TRANSCRIPT: This is the text of the comic, for purposes such as translation and internet searches.
1.)
(Cranky Demetri in bat form flies through the Harlan wonderland of snow and twinkle lights.)
DEMETRI THE BAT: Hmph.
No accounting
for taste.
2.)
(Darren worriedly sits in the dark elevator, listening to music to cover the sounds of hot gay sex.)
DARREN: Man what if... what if
Jack was right about
that Minchin thing...
3.)
(He's freakin'.)
DARREN: They always say he comes
in the darkness...!
4.)
(Darren desperately tries to open the elevator doors.)

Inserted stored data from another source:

import Summits.Ventures.PercRepro.Night2LocalD2FarTriangle

/-!
# PercRepro — at most three far preimages, at most twelve pair preimages (night-2, gen 15)

The counts behind the pair-5 column bound of the `k = 0` cell (NIGHT-2-k0.md), under the hypothesis (H4) that every
`C ⊆ G` with `|C| ≤ 4` has `ρ(G ∖ C) ≥ 3`:

* `card_opFarPre_le_three` — a shadow set `S` has at most three far preimages: three of them form a triangle
  `T = Z₁ ∪ Z₂ ∪ Z₃` (`card_union_three_far_eq_three`), every further far pair lies in `Z₁ ∪ Z₂ ⊆ T`
  (`sdiff_clF_subset_union_of_two_far`), and the far pairs are distinct 2-subsets of the 3-set `T`.
* `card_pairPre_le_twelve_of_three_far` — at a triangle, `S` has at most `12` pair preimages: the pair `P = S ∖ B'`
  of a pair preimage meets `T` (`not_sdiff_subset_inter_of_two_far`); either `P ⊆ T` (three pairs) or `P = {t, x}`
  with `t ∈ T` and `x ∈ N := S ∖ T` a COLOOP of `N` (submodularity of `B'` and `Π := G ∖ T`: `ρ(Π) ≤ 3`,
  `ρ(G ∖ t) = 5`, so `ρ(N ∖ x) ≤ 2 < 3 = ρ(N)`); `N` has rank `3`, hence at most three coloops: `3 + 3·3 = 12`.
-/

namespace PercRepro.Shadow

open Finset PerFlat ThmH

variable {α : Type*} [DecidableEq α] {M : Matroid α} [M.Finite]

/-! ## Far preimages -/

open scoped Classical in
/-- Under (H4), every far pair of `S` lies in `Z₁ ∪ Z₂` once two distinct far preimages `B₁ ≠ B₂` are given. -/
theorem sdiff_clF_subset_union_of_two_far {G : Finset α} (hG : G ∈ flatsQ M (4 + 1)) (hd : (gr M \ G).card = 2)
    (h4 : ∀ C ⊆ G, C.card ≤ 4 → 3 ≤ rkN M (G \ C))
    {S B₁ B₂ : Finset α} (h₁ : B₁ ∈ opFarPre M G S) (h₂ : B₂ ∈ opFarPre M G S) (h₁₂ : B₁ ≠ B₂)
    {B : Finset α} (hB : B ∈ opFarPre M G S) : G \ clF M B ⊆ (G \ clF M B₁) ∪ (G \ clF M B₂) := by
  by_cases hB₁ : B = B₁
  · subst hB₁; exact Finset.subset_union_left
  by_cases hB₂ : B = B₂
  · subst hB₂; exact Finset.subset_union_right
  have h3 := card_union_three_far_eq_three hG hd h4 h₁ h₂ hB h₁₂ (Ne.symm hB₁) (Ne.symm hB₂)
  have hc₁ := (mem_opFarPre.1 h₁).2.1
  have hc₂ := (mem_opFarPre.1 h₂).2.1
  have hZne := sdiff_clF_ne_of_opFarPre h₁ h₂ h₁₂
  have h12 : ((G \ clF M B₁) ∪ (G \ clF M B₂)).card + ((G \ clF M B₁) ∩ (G \ clF M B₂)).card = 4 := by
    rw [Finset.card_union_add_card_inter, hc₁, hc₂]
  have hint : ((G \ clF M B₁) ∩ (G \ clF M B₂)).card ≤ 1 := by
    by_contra hcon
    push Not at hcon
    have e₁ : (G \ clF M B₁) ∩ (G \ clF M B₂) = G \ clF M B₁ :=
      Finset.eq_of_subset_of_card_le Finset.inter_subset_left (by omega)
    have e₂ : (G \ clF M B₁) ∩ (G \ clF M B₂) = G \ clF M B₂ :=
      Finset.eq_of_subset_of_card_le Finset.inter_subset_right (by omega)
    exact hZne (e₁.symm.trans e₂)
  have heq : (G \ clF M B₁) ∪ (G \ clF M B₂) = (G \ clF M B₁) ∪ (G \ clF M B₂) ∪ (G \ clF M B) :=
    Finset.eq_of_subset_of_card_le Finset.subset_union_left (by omega)
  rw [heq]
  exact Finset.subset_union_right

open scoped Classical in
/-- **At most three far preimages** under (H4). -/
theorem card_opFarPre_le_three {G : Finset α} (hG : G ∈ flatsQ M (4 + 1)) (hd : (gr M \ G).card = 2)
    (h4 : ∀ C ⊆ G, C.card ≤ 4 → 3 ≤ rkN M (G \ C)) (S : Finset α) : (opFarPre M G S).card ≤ 3 := by
  by_cases hlt : 2 < (opFarPre M G S).card
  · obtain ⟨B₁, h₁, B₂, h₂, B₃, h₃, h₁₂, h₁₃, h₂₃⟩ := Finset.two_lt_card.1 hlt
    have hT := card_union_three_far_eq_three hG hd h4 h₁ h₂ h₃ h₁₂ h₁₃ h₂₃
    have hmaps : ∀ B ∈ opFarPre M G S,
        G \ clF M B ∈ Finset.powersetCard 2 ((G \ clF M B₁) ∪ (G \ clF M B₂) ∪ (G \ clF M B₃)) := by
      intro B hB
      rw [Finset.mem_powersetCard]
      exact ⟨(sdiff_clF_subset_union_of_two_far hG hd h4 h₁ h₂ h₁₂ hB).trans Finset.subset_union_left,
        (mem_opFarPre.1 hB).2.1⟩
    have hinj : Set.InjOn (fun B => G \ clF M B) (opFarPre M G S : Set (Finset α)) := by
      intro B hB B' hB' hBB'
      by_contra hne
      exact sdiff_clF_ne_of_opFarPre (Finset.mem_coe.1 hB) (Finset.mem_coe.1 hB') hne hBB'
    have := Finset.card_le_card_of_injOn (fun B => G \ clF M B) hmaps hinj
    rw [Finset.card_powersetCard, hT] at this
    exact this
  · push Not at hlt
    omega

/-! ## Pair preimages at a triangle -/

open scoped Classical in
/-- `ρ(G ∖ t) ≥ 5` for a point `t` of a far pair `G ∖ cl B` of `S`. -/
theorem five_le_rkN_erase_of_mem_sdiff_clF {G : Finset α} (hG : G ∈ flatsQ M (4 + 1)) {S B : Finset α}
    (hB : B ∈ opFarPre M G S) {t : α} (ht : t ∈ G \ clF M B) : 5 ≤ rkN M (G.erase t) := by
  obtain ⟨hBm, hm, -⟩ := mem_opFarPre.1 hB
  have hBU : B ∈ Uq M (4 + 2) 4 := (mem_membersIn.1 hBm).1
  have hcl : clF M B ⊆ G := (mem_membersIn.1 hBm).2
  obtain ⟨a, b, hab, hZ⟩ := Finset.card_eq_two.1 hm
  have htab : t = a ∨ t = b := by
    rw [hZ, Finset.mem_insert, Finset.mem_singleton] at ht
    exact ht
  obtain ⟨t', ht'Z, ht't⟩ : ∃ t' ∈ G \ clF M B, t' ≠ t := by
    rcases htab with rfl | rfl
    · exact ⟨b, by rw [hZ]; simp, hab.symm⟩
    · exact ⟨a, by rw [hZ]; simp, hab⟩
  have hsub : insert t' B ⊆ G.erase t := by
    intro e he
    rw [Finset.mem_insert] at he
    rw [Finset.mem_erase]
    rcases he with rfl | heB
    · exact ⟨ht't, (Finset.mem_sdiff.1 ht'Z).1⟩
    · refine ⟨?_, hcl (subset_clF hBU heB)⟩
      rintro rfl
      exact (Finset.mem_sdiff.1 ht).2 (subset_clF hBU heB)
  have h5 := rkN_insert_eq_of_mem_sdiff_clF hG hBU ht'Z
  have := rkN_mono (M := M) hsub
  omega

open scoped Classical in
/-- **At most twelve pair preimages at a triangle** (under (H4)): with three distinct far preimages `B₁, B₂, B₃`
of the shadow set `S`, `#pairPre S ≤ 12`. -/
theorem card_pairPre_le_twelve_of_three_far {G : Finset α} (hG : G ∈ flatsQ M (4 + 1))
    (hd : (gr M \ G).card = 2) (h4 : ∀ C ⊆ G, C.card ≤ 4 → 3 ≤ rkN M (G \ C))
    {S : Finset α} (hS : S ∈ shadowAt M (4 + 2) 4 (Uq M (4 + 2) 4) G)
    {B₁ B₂ B₃ : Finset α} (h₁ : B₁ ∈ opFarPre M G S) (h₂ : B₂ ∈ opFarPre M G S) (h₃ : B₃ ∈ opFarPre M G S)
    (h₁₂ : B₁ ≠ B₂) (h₁₃ : B₁ ≠ B₃) (h₂₃ : B₂ ≠ B₃) : (pairPre M 4 G S).card ≤ 12 := by
  have hGg : G ⊆ gr M := (mem_flatsQ.1 hG).1
  have hSG : S ⊆ G := subset_of_mem_shadowAt hS
  -- the triangle `T`, the rest `N = S ∖ T`, the plane `Π = G ∖ T`
  set T := (G \ clF M B₁) ∪ (G \ clF M B₂) ∪ (G \ clF M B₃) with hTdef
  have hT3 : T.card = 3 := card_union_three_far_eq_three hG hd h4 h₁ h₂ h₃ h₁₂ h₁₃ h₂₃
  have hZ₁T : G \ clF M B₁ ⊆ T := Finset.subset_union_left.trans Finset.subset_union_left
  have hZ₂T : G \ clF M B₂ ⊆ T := Finset.subset_union_right.trans Finset.subset_union_left
  have hZ₃T : G \ clF M B₃ ⊆ T := Finset.subset_union_right
  have hTS : T ⊆ S := by
    intro e he
    rw [hTdef, Finset.mem_union, Finset.mem_union] at he
    rcases he with (he | he) | he
    · rw [← sdiff_eq_of_mem_opFarPre h₁] at he; exact (Finset.mem_sdiff.1 he).1
    · rw [← sdiff_eq_of_mem_opFarPre h₂] at he; exact (Finset.mem_sdiff.1 he).1
    · rw [← sdiff_eq_of_mem_opFarPre h₃] at he; exact (Finset.mem_sdiff.1 he).1
  have hTG : T ⊆ G := hTS.trans hSG
  set N := S \ T with hNdef
  have hNG : N ⊆ G := Finset.sdiff_subset.trans hSG
  have hNg : N ⊆ gr M := hNG.trans hGg
  -- `ρ(Π) ≤ 3`
  have hPi : rkN M (G \ T) ≤ 3 := by
    have hsub : G \ T ⊆ clF M B₁ ∩ clF M B₂ := by
      intro e he
      exact Finset.mem_inter.2 ⟨sdiff_union_subset_clF (M := M) (B := B₁) hZ₁T he,
        sdiff_union_subset_clF (M := M) (B := B₂) hZ₂T he⟩
    exact (rkN_mono (M := M) hsub).trans (rkN_inter_clF_le_three_of_opFarPre hG h₁ h₂ h₁₂)
  -- `ρ(N) = 3`
  have hN3 : rkN M N = 3 := by
    have hle : rkN M N ≤ 3 := by
      have : N ⊆ G \ T := by
        intro e he
        rw [hNdef, Finset.mem_sdiff] at he
        exact Finset.mem_sdiff.2 ⟨hSG he.1, he.2⟩
      exact (rkN_mono (M := M) this).trans hPi
    have hge : 3 ≤ rkN M N := by
      have hB₁U : B₁ ∈ Uq M (4 + 2) 4 := (mem_membersIn.1 (mem_opFarPre.1 h₁).1).1
      have hr₁ := rkN_eq_of_mem_Uq hB₁U
      have hcard : (T \ (G \ clF M B₁)).card = 1 := by
        rw [Finset.card_sdiff, Finset.inter_eq_left.2 hZ₁T, hT3, (mem_opFarPre.1 h₁).2.1]
      have hsub : B₁ ⊆ N ∪ (T \ (G \ clF M B₁)) := by
        intro e he
        have heS : e ∈ S := subset_of_mem_opFarPre h₁ he
        rw [Finset.mem_union, hNdef, Finset.mem_sdiff, Finset.mem_sdiff]
        by_cases heT : e ∈ T
        · right
          refine ⟨heT, ?_⟩
          rw [← sdiff_eq_of_mem_opFarPre h₁, Finset.mem_sdiff]
          exact fun h => h.2 he
        · left; exact ⟨heS, heT⟩
      have h1 := rkN_mono (M := M) hsub
      have h2 := rkN_union_le_rkN_add_card (M := M) N (T \ (G \ clF M B₁))
      rw [hcard] at h2
      omega
    omega
  -- every pair `P = S ∖ B'` of a pair preimage meets `T`
  have hmeet : ∀ B' ∈ pairPre M 4 G S, ∃ t ∈ S \ B', t ∈ T := by
    intro B' hB'
    obtain ⟨t, ht, ht'⟩ := Finset.not_subset.1 (not_sdiff_subset_inter_of_two_far hG hd h₁ h₂ h₁₂ hB')
    refine ⟨t, ht, ?_⟩
    have htG : t ∈ G := hSG (Finset.mem_sdiff.1 ht).1
    rw [Finset.mem_inter] at ht'
    rw [hTdef, Finset.mem_union, Finset.mem_union, Finset.mem_sdiff, Finset.mem_sdiff]
    tauto
  -- a pair `{t, x}` with `x ∉ T` has `x` a coloop of `N`
  have hcol : ∀ B' ∈ pairPre M 4 G S, ∀ t ∈ S \ B', t ∈ T → ∀ x ∈ S \ B', x ∉ T → x ∈ coloops M N := by
    intro B' hB' t ht htT x hx hxT
    have hB'm : B' ∈ membersIn M (Uq M (4 + 2) 4) G := (mem_pairPre.1 hB').1
    have hB'U : B' ∈ Uq M (4 + 2) 4 := (mem_membersIn.1 hB'm).1
    have hB'S : B' ⊆ S := subset_of_mem_pairPre hB'
    have hrB' := rkN_eq_of_mem_Uq hB'U
    have hP2 := card_sdiff_of_mem_pairPre hB'
    have htx : t ≠ x := fun h => hxT (h ▸ htT)
    have hP : S \ B' = {t, x} := by
      symm
      apply Finset.eq_of_subset_of_card_le
      · intro e he
        rw [Finset.mem_insert, Finset.mem_singleton] at he
        rcases he with rfl | rfl
        · exact ht
        · exact hx
      · rw [hP2, Finset.card_pair htx]
    have hxS : x ∈ S := (Finset.mem_sdiff.1 hx).1
    have hxN : x ∈ N := Finset.mem_sdiff.2 ⟨hxS, hxT⟩
    -- `N ∖ x ⊆ B' ∩ Π`
    have hsub₁ : N.erase x ⊆ B' ∩ (G \ T) := by
      intro e he
      rw [Finset.mem_erase, hNdef, Finset.mem_sdiff] at he
      obtain ⟨hex, heS, heT⟩ := he
      rw [Finset.mem_inter, Finset.mem_sdiff]
      refine ⟨?_, hSG heS, heT⟩
      by_contra heB'
      have : e ∈ S \ B' := Finset.mem_sdiff.2 ⟨heS, heB'⟩
      rw [hP, Finset.mem_insert, Finset.mem_singleton] at this
      rcases this with rfl | rfl
      · exact heT htT
      · exact hex rfl
    -- `G ∖ t ⊆ B' ∪ Π`
    have hsub₂ : G.erase t ⊆ B' ∪ (G \ T) := by
      intro e he
      rw [Finset.mem_erase] at he
      rw [Finset.mem_union, Finset.mem_sdiff]
      by_cases heT : e ∈ T
      · left
        by_contra heB'
        have : e ∈ S \ B' := Finset.mem_sdiff.2 ⟨hTS heT, heB'⟩
        rw [hP, Finset.mem_insert, Finset.mem_singleton] at this
        rcases this with rfl | rfl
        · exact he.1 rfl
        · exact hxT heT
      · right; exact ⟨he.2, heT⟩
    have h5 : 5 ≤ rkN M (G.erase t) := by
      rw [hTdef, Finset.mem_union, Finset.mem_union] at htT
      rcases htT with (h | h) | h
      · exact five_le_rkN_erase_of_mem_sdiff_clF hG h₁ h
      · exact five_le_rkN_erase_of_mem_sdiff_clF hG h₂ h
      · exact five_le_rkN_erase_of_mem_sdiff_clF hG h₃ h
    have hsm := rkN_submod (M := M) B' (G \ T)
    have hm₁ := rkN_mono (M := M) hsub₁
    have hm₂ := rkN_mono (M := M) hsub₂
    have hNx : rkN M (N.erase x) ≤ 2 := by omega
    rw [mem_coloops]
    refine ⟨hxN, ?_⟩
    intro hxcl
    have hNcl : N ⊆ clF M (N.erase x) := by
      intro e he
      by_cases hex : e = x
      · rw [hex]; exact hxcl
      · exact subset_clF_of_subset_gr (Finset.erase_subset _ _ |>.trans hNg) (Finset.mem_erase.2 ⟨hex, he⟩)
    have := rkN_le_of_subset_clF' (M := M) hNcl
    omega
  -- the injection `B' ↦ S ∖ B'` into the pairs inside `T` and the pairs `{t, x}`, `t ∈ T`, `x` a coloop of `N`
  have hmaps : ∀ B' ∈ pairPre M 4 G S, S \ B' ∈ Finset.powersetCard 2 T ∪
      (T ×ˢ coloops M N).image (fun p : α × α => ({p.1, p.2} : Finset α)) := by
    intro B' hB'
    rw [Finset.mem_union]
    by_cases hPT : S \ B' ⊆ T
    · left
      rw [Finset.mem_powersetCard]
      exact ⟨hPT, card_sdiff_of_mem_pairPre hB'⟩
    · right
      obtain ⟨x, hx, hxT⟩ := Finset.not_subset.1 hPT
      obtain ⟨t, ht, htT⟩ := hmeet B' hB'
      have hxc := hcol B' hB' t ht htT x hx hxT
      have htx : t ≠ x := fun h => hxT (h ▸ htT)
      have hP : S \ B' = {t, x} := by
        symm
        apply Finset.eq_of_subset_of_card_le
        · intro e he
          rw [Finset.mem_insert, Finset.mem_singleton] at he
          rcases he with rfl | rfl
          · exact ht
          · exact hx
        · rw [card_sdiff_of_mem_pairPre hB', Finset.card_pair htx]
      rw [Finset.mem_image]
      exact ⟨(t, x), Finset.mem_product.2 ⟨htT, hxc⟩, hP.symm⟩
  have hinj : Set.InjOn (fun B' => S \ B') (pairPre M 4 G S : Set (Finset α)) := by
    intro B hB B' hB' hBB'
    have h1 := subset_of_mem_pairPre (Finset.mem_coe.1 hB)
    have h2 := subset_of_mem_pairPre (Finset.mem_coe.1 hB')
    have h3 : S \ B = S \ B' := hBB'
    calc B = S \ (S \ B) := (Finset.sdiff_sdiff_eq_self h1).symm
      _ = S \ (S \ B') := by rw [h3]
      _ = B' := Finset.sdiff_sdiff_eq_self h2
  have hcount := Finset.card_le_card_of_injOn (fun B' => S \ B') hmaps hinj
  have hcolN : (coloops M N).card ≤ 3 := by
    apply card_coloops_le hNg
    rw [eRk_eq_rkN, hN3]
  have hpow : (Finset.powersetCard 2 T).card = 3 := by
    rw [Finset.card_powersetCard, hT3]
    rfl
  have himg : ((T ×ˢ coloops M N).image (fun p : α × α => ({p.1, p.2} : Finset α))).card ≤ 9 := by
    refine Finset.card_image_le.trans ?_
    rw [Finset.card_product, hT3]
    omega
  have hun := Finset.card_union_le (Finset.powersetCard 2 T)
    ((T ×ˢ coloops M N).image (fun p : α × α => ({p.1, p.2} : Finset α)))
  omega

end PercRepro.Shadow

DARREN: OH GOD NO NO CLOWNS
OMG OPEN OPEN!
5.)
(To his shock, it works.)
DARREN: I-I did it!
6.)
(Darren kicks down the hotel room's door.)
DARREN: NOO!
7.)
(Darren laughs off his over reaction, Jack and Tristan are in a scandalous pose, Tristan still with open mouth.)
DARREN: Oh man, why’d
I even do that?
Haha. Um-- What's uh...
8.)
(Darren bugs out, his headphones popping out of his ears.)
DARREN: --IT WAS YOU?! YOU'RE GAY?!
9.)
(Jack covers up in the blanket, and he and Tristan look confused at each other.)
TRISTAN: No..
JACK: Yes.
...
TRISTAN: Well,
I don’t
know.
10.)
(Darren is freakin'.)
11.)
(Tristan rolls over to explain the situation, Jack is nearly buried in blankets.)
TRISTAN: Eh, we were in
the middle of
something.
Maybe in
ten minutes?
12.)
(Darren passes out amusingly, leaving behind a little dust cloud as Tristan and Jack look on.)
JACK: Wow, just
like in the
comics!
13.)
(Demetri talks to Vitus in front of his hotel window, outside is a beautiful snowy landscape.)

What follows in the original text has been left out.